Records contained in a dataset
----

namespace Coord2

variable {c₁ c₂ : G} {κ₁ κ₂ ε : G → ZMod 3} (h : Coord2 c₁ c₂ κ₁ κ₂ ε)
include h

/-- The sign of a component label is `ε`. [folklore] -/
theorem eOf_lab (κ : G → ZMod 3) (y : G) : eOf (lab κ ε y) = ε y := by
  unfold eOf lab
  have hv := (κ y).val_lt
  rcases h.sign y with e | e
  · rw [if_pos e, if_pos (by omega), e]
  · have hne : ε y ≠ 1 := by rw [e]; decide
    rw [if_neg hne, if_neg (by omega), e]

/-- **Fibre lemma (independent cell sets).** With `T ⊆ {1, t₁, t₂}`, `U ⊆ {1, u₁, u₂}` (labels sorted), at most `16` cells of an
independent cell set `J` (distinct cells have word `E2 P P' ≠ 1`) with second/third coordinates in `T`/`U` lie in one fibre
`{P : g⁻¹ · key P ∈ K}`.  (The TPP form: `J ⊆ S × T × U` for a TPP triple `(S, T, U)` is independent.) [folklore] -/
theorem fibre_le_sixteen_indep [DecidableEq G] {T U : Finset G} {t₁ t₂ u₁ u₂ : G}
    (hT : ∀ y ∈ T, y = 1 ∨ y = t₁ ∨ y = t₂) (hU : ∀ w ∈ U, w = 1 ∨ w = u₁ ∨ w = u₂)
    (h12 : lab2 κ₁ κ₂ ε t₁ ≤ lab2 κ₁ κ₂ ε t₂) (h34 : lab2 κ₁ κ₂ ε u₁ ≤ lab2 κ₁ κ₂ ε u₂) (g : G) {J : Finset (G × G × G)}
    (hJT : ∀ P ∈ J, P.2.1 ∈ T) (hJU : ∀ P ∈ J, P.2.2 ∈ U) (hind : ∀ P ∈ J, ∀ P' ∈ J, P ≠ P' → E2 P P' ≠ 1)
    (hJg : ∀ P ∈ J, InK2 c₁ c₂ (g⁻¹ * key2 P)) : #J ≤ 16 := by
  classical
  -- the configuration
  have hl1 := lab2_lt κ₁ κ₂ ε t₁; have hl2 := lab2_lt κ₁ κ₂ ε t₂; have hl3 := lab2_lt κ₁ κ₂ ε u₁; have hl4 := lab2_lt κ₁ κ₂ ε u₂
  set n : ℕ := lab2 κ₁ κ₂ ε t₁ + 18 * lab2 κ₁ κ₂ ε t₂ + 324 * lab2 κ₁ κ₂ ε u₁ + 5832 * lab2 κ₁ κ₂ ε u₂ with hn
  have hn' : n < 104976 := by omega
  have hsort : sorted n = true := by
    simp only [sorted, Bool.and_eq_true, decide_eq_true_eq]; omega
  have hT1 : labT n 1 = lab2 κ₁ κ₂ ε t₁ := by simp [labT]; omega
  have hT2 : labT n 2 = lab2 κ₁ κ₂ ε t₂ := by simp [labT]; omega
  have hU1 : labU n 1 = lab2 κ₁ κ₂ ε u₁ := by simp [labU]; omega
  have hU2 : labU n 2 = lab2 κ₁ κ₂ ε u₂ := by simp [labU]; omega
  have hT0 : labT n 0 = lab2 κ₁ κ₂ ε 1 := by rw [h.lab2_one]; simp [labT]
  have hU0 : labU n 0 = lab2 κ₁ κ₂ ε 1 := by rw [h.lab2_one]; simp [labU]
  -- position indices
  let iT : G → ℕ := fun y => if y = 1 then 0 else if y = t₁ then 1 else 2
  let iU : G → ℕ := fun w => if w = 1 then 0 else if w = u₁ then 1 else 2
  have selT : ∀ y ∈ T, (iT y = 0 ∧ y = 1) ∨ (iT y = 1 ∧ y = t₁) ∨ (iT y = 2 ∧ y = t₂) := by
    intro y hy; simp only [iT]
    split_ifs with h1 h2
    · exact Or.inl ⟨rfl, h1⟩
    · exact Or.inr (Or.inl ⟨rfl, h2⟩)
    · rcases hT y hy with e | e | e
      · exact absurd e h1
      · exact absurd e h2
      · exact Or.inr (Or.inr ⟨rfl, e⟩)
  have selU : ∀ w ∈ U, (iU w = 0 ∧ w = 1) ∨ (iU w = 1 ∧ w = u₁) ∨ (iU w = 2 ∧ w = u₂) := by
    intro w hw; simp only [iU]
    split_ifs with h1 h2
    · exact Or.inl ⟨rfl, h1⟩
    · exact Or.inr (Or.inl ⟨rfl, h2⟩)
    · rcases hU w hw with e | e | e
      · exact absurd e h1
      · exact absurd e h2
      · exact Or.inr (Or.inr ⟨rfl, e⟩)
  have labT_iT : ∀ y ∈ T, iT y < 3 ∧ labT n (iT y) = lab2 κ₁ κ₂ ε y := by
    intro y hy
    rcases selT y hy with ⟨e, rfl⟩ | ⟨e, rfl⟩ | ⟨e, rfl⟩ <;> rw [e]
    exacts [⟨by omega, hT0⟩, ⟨by omega, hT1⟩, ⟨by omega, hT2⟩]
  have labU_iU : ∀ w ∈ U, iU w < 3 ∧ labU n (iU w) = lab2 κ₁ κ₂ ε w := by
    intro w hw
    rcases selU w hw with ⟨e, rfl⟩ | ⟨e, rfl⟩ | ⟨e, rfl⟩ <;> rw [e]
    exacts [⟨by omega, hU0⟩, ⟨by omega, hU1⟩, ⟨by omega, hU2⟩]
  have injT : ∀ y ∈ T, ∀ y' ∈ T, iT y = iT y' → y = y' := by
    intro y hy y' hy' e
    rcases selT y hy with ⟨e1, f1⟩ | ⟨e1, f1⟩ | ⟨e1, f1⟩ <;>
      rcases selT y' hy' with ⟨e2, f2⟩ | ⟨e2, f2⟩ | ⟨e2, f2⟩ <;> first | (rw [f1, f2]; done) | omega
  have injU : ∀ w ∈ U, ∀ w' ∈ U, iU w = iU w' → w = w' := by
    intro w hw w' hw' e
    rcases selU w hw with ⟨e1, f1⟩ | ⟨e1, f1⟩ | ⟨e1, f1⟩ <;>
      rcases selU w' hw' with ⟨e2, f2⟩ | ⟨e2, f2⟩ | ⟨e2, f2⟩ <;> first | (rw [f1, f2]; done) | omega
  -- the vertex map: position `3 i_T + i_U`, lift `(λ₁, λ₂) = ε_y ε_w (κ₁ x, κ₂ x)`
  let lam1 : G × G × G → ZMod 3 := fun P => ε P.2.1 * ε P.2.2 * κ₁ P.1
  let lam2 : G × G × G → ZMod 3 := fun P => ε P.2.1 * ε P.2.2 * κ₂ P.1
  let φ : G × G × G → ℕ := fun P => 9 * (3 * iT P.2.1 + iU P.2.2) + ((lam1 P).val + 3 * (lam2 P).val)
  have memV : ∀ P ∈ J, True ∧ P.2.1 ∈ T ∧ P.2.2 ∈ U := fun P hP => ⟨trivial, hJT P hP, hJU P hP⟩
  have φdiv : ∀ P ∈ J, φ P < 81 ∧ φ P / 9 / 3 = iT P.2.1 ∧ φ P / 9 % 3 = iU P.2.2 ∧ φ P % 9 % 3 = (lam1 P).val ∧
      φ P % 9 / 3 % 3 = (lam2 P).val := by
    intro P hP
    obtain ⟨-, hy, hw⟩ := memV P hP
    have h1 := (labT_iT _ hy).1; have h2 := (labU_iU _ hw).1; have h3 := (lam1 P).val_lt; have h4 := (lam2 P).val_lt
    simp only [φ]; omega
  -- a shift of a lift index read in `ZMod 3`, per component
  have shift_cast : ∀ (a b s0 s1 : ℕ), b = shiftIdx a s0 s1 →
      ((b % 3 : ℕ) : ZMod 3) = ((a % 3 : ℕ) : ZMod 3) + ((s0 : ℕ) : ZMod 3) ∧
        ((b / 3 % 3 : ℕ) : ZMod 3) = ((a / 3 % 3 : ℕ) : ZMod 3) + ((s1 : ℕ) : ZMod 3) := by
    intro a b s0 s1 e
    subst e
    constructor
    · rw [show shiftIdx a s0 s1 % 3 = (a % 3 + s0) % 3 by unfold shiftIdx; omega, ZMod.natCast_mod, Nat.cast_add]
    · rw [show shiftIdx a s0 s1 / 3 % 3 = (a / 3 % 3 + s1) % 3 by unfold shiftIdx; omega, ZMod.natCast_mod, Nat.cast_add]
  have h3 : (3 : ZMod 3) = 0 := by decide
  -- independence: a flagged pair of distinct cells contradicts the TPP
  have indep : ∀ P ∈ J, ∀ P' ∈ J, P ≠ P' → (adjRow (packAdj n) (φ P)).testBit (φ P') = false := by
    rintro ⟨x, y, w⟩ hP ⟨x', y', w'⟩ hP' hne
    rw [Bool.eq_false_iff]
    intro hbit
    obtain ⟨-, hyT, hwU⟩ := memV _ hP
    obtain ⟨-, hyT', hwU'⟩ := memV _ hP'
    obtain ⟨-, -, hpos, hcase⟩ := (adj_iff n _ _).1 hbit
    obtain ⟨-, d1, d2, d3, d4⟩ := φdiv _ hP
    obtain ⟨-, d1', d2', d3', d4'⟩ := φdiv _ hP'
    simp only at d1 d2 d3 d4 d1' d2' d3' d4'
    have hpT : φ (x, y, w) / 9 / 3 = iT y := d1
    have hu := hJg _ hP; have hu' := hJg _ hP'
    simp only [key2] at hu hu'
    -- the `d = 1` component labels at the two positions
    obtain ⟨cy0, cy1⟩ := lab1_lab2 κ₁ κ₂ ε y; obtain ⟨cy0', cy1'⟩ := lab1_lab2 κ₁ κ₂ ε y'
    obtain ⟨cw0, cw1⟩ := lab1_lab2 κ₁ κ₂ ε w; obtain ⟨cw0', cw1'⟩ := lab1_lab2 κ₁ κ₂ ε w'
    have posT : φ (x, y, w) / 9 = 3 * iT y + iU w := by simp only [φ]; omega
    have posT' : φ (x', y', w') / 9 = 3 * iT y' + iU w' := by simp only [φ]; omega
    have eT : (3 * iT y + iU w) / 3 = iT y := by have := (labU_iU w hwU).1; omega
    have eU : (3 * iT y + iU w) % 3 = iU w := by have := (labU_iU w hwU).1; omega
    have eT' : (3 * iT y' + iU w') / 3 = iT y' := by have := (labU_iU w' hwU').1; omega
    have eU' : (3 * iT y' + iU w') % 3 = iU w' := by have := (labU_iU w' hwU').1; omega
    rw [posT, posT'] at hcase
    simp only [dpp, eT, eU, eT', eU', (labT_iT y hyT).2, (labT_iT y' hyT').2, (labU_iU w hwU).2, (labU_iU w' hwU').2,
      cy0, cy1, cy0', cy1', cw0, cw1, cw0', cw1'] at hcase
    rcases hcase with e | e
    · -- `λ' = λ − d(p,p')` componentwise: `E(P, P')` has both exponents `0`
      obtain ⟨e0, e1⟩ := shift_cast _ _ _ _ e
      rw [d3, d3', ZMod.natCast_zmod_val, ZMod.natCast_zmod_val, Nat.cast_mul] at e0
      rw [d4, d4', ZMod.natCast_zmod_val, ZMod.natCast_zmod_val, Nat.cast_mul] at e1
      rw [dn_cast _ (lab_lt κ₁ ε y) _ (lab_lt κ₁ ε y') _ (lab_lt κ₁ ε w) _ (lab_lt κ₁ ε w'), kOf_lab, kOf_lab, kOf_lab, kOf_lab,
        h.eOf_lab, h.eOf_lab, h.eOf_lab, h.eOf_lab] at e0
      rw [dn_cast _ (lab_lt κ₂ ε y) _ (lab_lt κ₂ ε y') _ (lab_lt κ₂ ε w) _ (lab_lt κ₂ ε w'), kOf_lab, kOf_lab, kOf_lab, kOf_lab,
        h.eOf_lab, h.eOf_lab, h.eOf_lab, h.eOf_lab] at e1
      simp only [lam1, lam2, Nat.cast_ofNat] at e0 e1
      have hk1 : κ₁ (E2 (x, y, w) (x', y', w')) = 0 := by
        rw [h.kap1_E_fibre hu hu', e0]
        linear_combination (ε y * ε w * (ε y' * ε w') * (κ₁ y - ε y * ε y' * κ₁ y' + ε y * ε y' * (κ₁ w - ε w * ε w' * κ₁ w'))) * h3
      have hk2 : κ₂ (E2 (x, y, w) (x', y', w')) = 0 := by
        rw [h.kap2_E_fibre hu hu', e1]
        linear_combination (ε y * ε w * (ε y' * ε w') * (κ₂ y - ε y * ε y' * κ₂ y' + ε y * ε y' * (κ₂ w - ε w * ε w' * κ₂ w'))) * h3
      have hE := h.inK_eq_one (h.inK_E hu hu') hk1 hk2
      exact hind _ hP _ hP' hne hE
    · -- `λ' = λ + d(p',p)`: `E(P', P)` is trivial
      obtain ⟨e0, e1⟩ := shift_cast _ _ _ _ e
      rw [d3, d3', ZMod.natCast_zmod_val, ZMod.natCast_zmod_val] at e0
      rw [d4, d4', ZMod.natCast_zmod_val, ZMod.natCast_zmod_val] at e1
      rw [dn_cast _ (lab_lt κ₁ ε y') _ (lab_lt κ₁ ε y) _ (lab_lt κ₁ ε w') _ (lab_lt κ₁ ε w), kOf_lab, kOf_lab, kOf_lab, kOf_lab,
        h.eOf_lab, h.eOf_lab, h.eOf_lab, h.eOf_lab] at e0
      rw [dn_cast _ (lab_lt κ₂ ε y') _ (lab_lt κ₂ ε y) _ (lab_lt κ₂ ε w') _ (lab_lt κ₂ ε w), kOf_lab, kOf_lab, kOf_lab, kOf_lab,
        h.eOf_lab, h.eOf_lab, h.eOf_lab, h.eOf_lab] at e1
      simp only [lam1, lam2] at e0 e1
      have hk1 : κ₁ (E2 (x', y', w') (x, y, w)) = 0 := by rw [h.kap1_E_fibre hu' hu, e0]; ring
      have hk2 : κ₂ (E2 (x', y', w') (x, y, w)) = 0 := by rw [h.kap2_E_fibre hu' hu, e1]; ring
      have hE := h.inK_eq_one (h.inK_E hu' hu) hk1 hk2
      exact hind _ hP' _ hP (Ne.symm hne) hE
  -- injectivity: position and normalised lift determine the cell inside a fibre
  have inj : Set.InjOn φ J := by
    rintro ⟨x, y, w⟩ hP ⟨x', y', w'⟩ hP' e
    obtain ⟨-, hyT, hwU⟩ := memV _ hP
    obtain ⟨-, hyT', hwU'⟩ := memV _ hP'
    obtain ⟨-, d1, d2, d3, d4⟩ := φdiv _ hP
    obtain ⟨-, d1', d2', d3', d4'⟩ := φdiv _ hP'
    simp only at d1 d2 d3 d4 d1' d2' d3' d4' e
    have ey : y = y' := injT y hyT y' hyT' (by rw [← d1, ← d1', e])
    have ew : w = w' := injU w hwU w' hwU' (by rw [← d2, ← d2', e])
    subst ey ew
    have el1 : lam1 (x, y, w) = lam1 (x', y, w) := ZMod.val_injective 3 (by rw [← d3, ← d3', e])
    have el2 : lam2 (x, y, w) = lam2 (x', y, w) := ZMod.val_injective 3 (by rw [← d4, ← d4', e])
    simp only [lam1, lam2] at el1 el2
    have hκ1 : κ₁ x = κ₁ x' := by
      linear_combination (ε y * ε w) * el1 + (-(ε w * ε w * (κ₁ x - κ₁ x'))) * h.eps_sq y + (-(κ₁ x - κ₁ x')) * h.eps_sq w
    have hκ2 : κ₂ x = κ₂ x' := by
      linear_combination (ε y * ε w) * el2 + (-(ε w * ε w * (κ₂ x - κ₂ x'))) * h.eps_sq y + (-(κ₂ x - κ₂ x')) * h.eps_sq w
    have hu := hJg _ hP; have hu' := hJg _ hP'
    simp only [key2] at hu hu'
    have hεx : ε x = ε x' := by rw [h.eps_of_fibre hu, h.eps_of_fibre hu']
    have e1 : κ₁ (g⁻¹ * (x * y * w)) = κ₁ g⁻¹ + ε g⁻¹ * (κ₁ x + ε x * κ₁ y + ε x * ε y * κ₁ w) := by
      simp only [h.kap1_mul, h.eps_mul]
    have e2 : κ₁ (g⁻¹ * (x' * y * w)) = κ₁ g⁻¹ + ε g⁻¹ * (κ₁ x' + ε x' * κ₁ y + ε x' * ε y * κ₁ w) := by
      simp only [h.kap1_mul, h.eps_mul]
    have f1 : κ₂ (g⁻¹ * (x * y * w)) = κ₂ g⁻¹ + ε g⁻¹ * (κ₂ x + ε x * κ₂ y + ε x * ε y * κ₂ w) := by
      simp only [h.kap2_mul, h.eps_mul]
    have f2 : κ₂ (g⁻¹ * (x' * y * w)) = κ₂ g⁻¹ + ε g⁻¹ * (κ₂ x' + ε x' * κ₂ y + ε x' * ε y * κ₂ w) := by
      simp only [h.kap2_mul, h.eps_mul]
    rw [hκ1, hεx, ← e2] at e1
    rw [hκ2, hεx, ← f2] at f1
    have := mul_left_cancel (h.inK_eq_of_kap hu hu' e1 f1)
    rw [mul_right_cancel (mul_right_cancel this)]
  -- count through the kernel theorem
  have hI := indep_card_le_sixteen hn' hsort (J.image φ)
    (by
      intro a ha b hb hab
      obtain ⟨P, hP, rfl⟩ := mem_image.1 ha
      obtain ⟨P', hP', rfl⟩ := mem_image.1 hb
      exact indep P hP P' hP' fun e => hab (by rw [e]))
    (by
      intro a ha
      obtain ⟨P, hP, rfl⟩ := mem_image.1 ha
      exact (φdiv P hP).1)
  rwa [card_image_of_injOn inj] at hI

----

Repeat, exactly as they stand above, the lines from the line with "independent.) [folklore] -/" to the line with "(h12 : lab2", both lines included.

`{P : g⁻¹ · key P ∈ K}`.  (The TPP form: `J ⊆ S × T × U` for a TPP triple `(S, T, U)` is independent.) [folklore] -/
theorem fibre_le_sixteen_indep [DecidableEq G] {T U : Finset G} {t₁ t₂ u₁ u₂ : G}
    (hT : ∀ y ∈ T, y = 1 ∨ y = t₁ ∨ y = t₂) (hU : ∀ w ∈ U, w = 1 ∨ w = u₁ ∨ w = u₂)
    (h12 : lab2 κ₁ κ₂ ε t₁ ≤ lab2 κ₁ κ₂ ε t₂) (h34 : lab2 κ₁ κ₂ ε u₁ ≤ lab2 κ₁ κ₂ ε u₂) (g : G) {J : Finset (G × G × G)}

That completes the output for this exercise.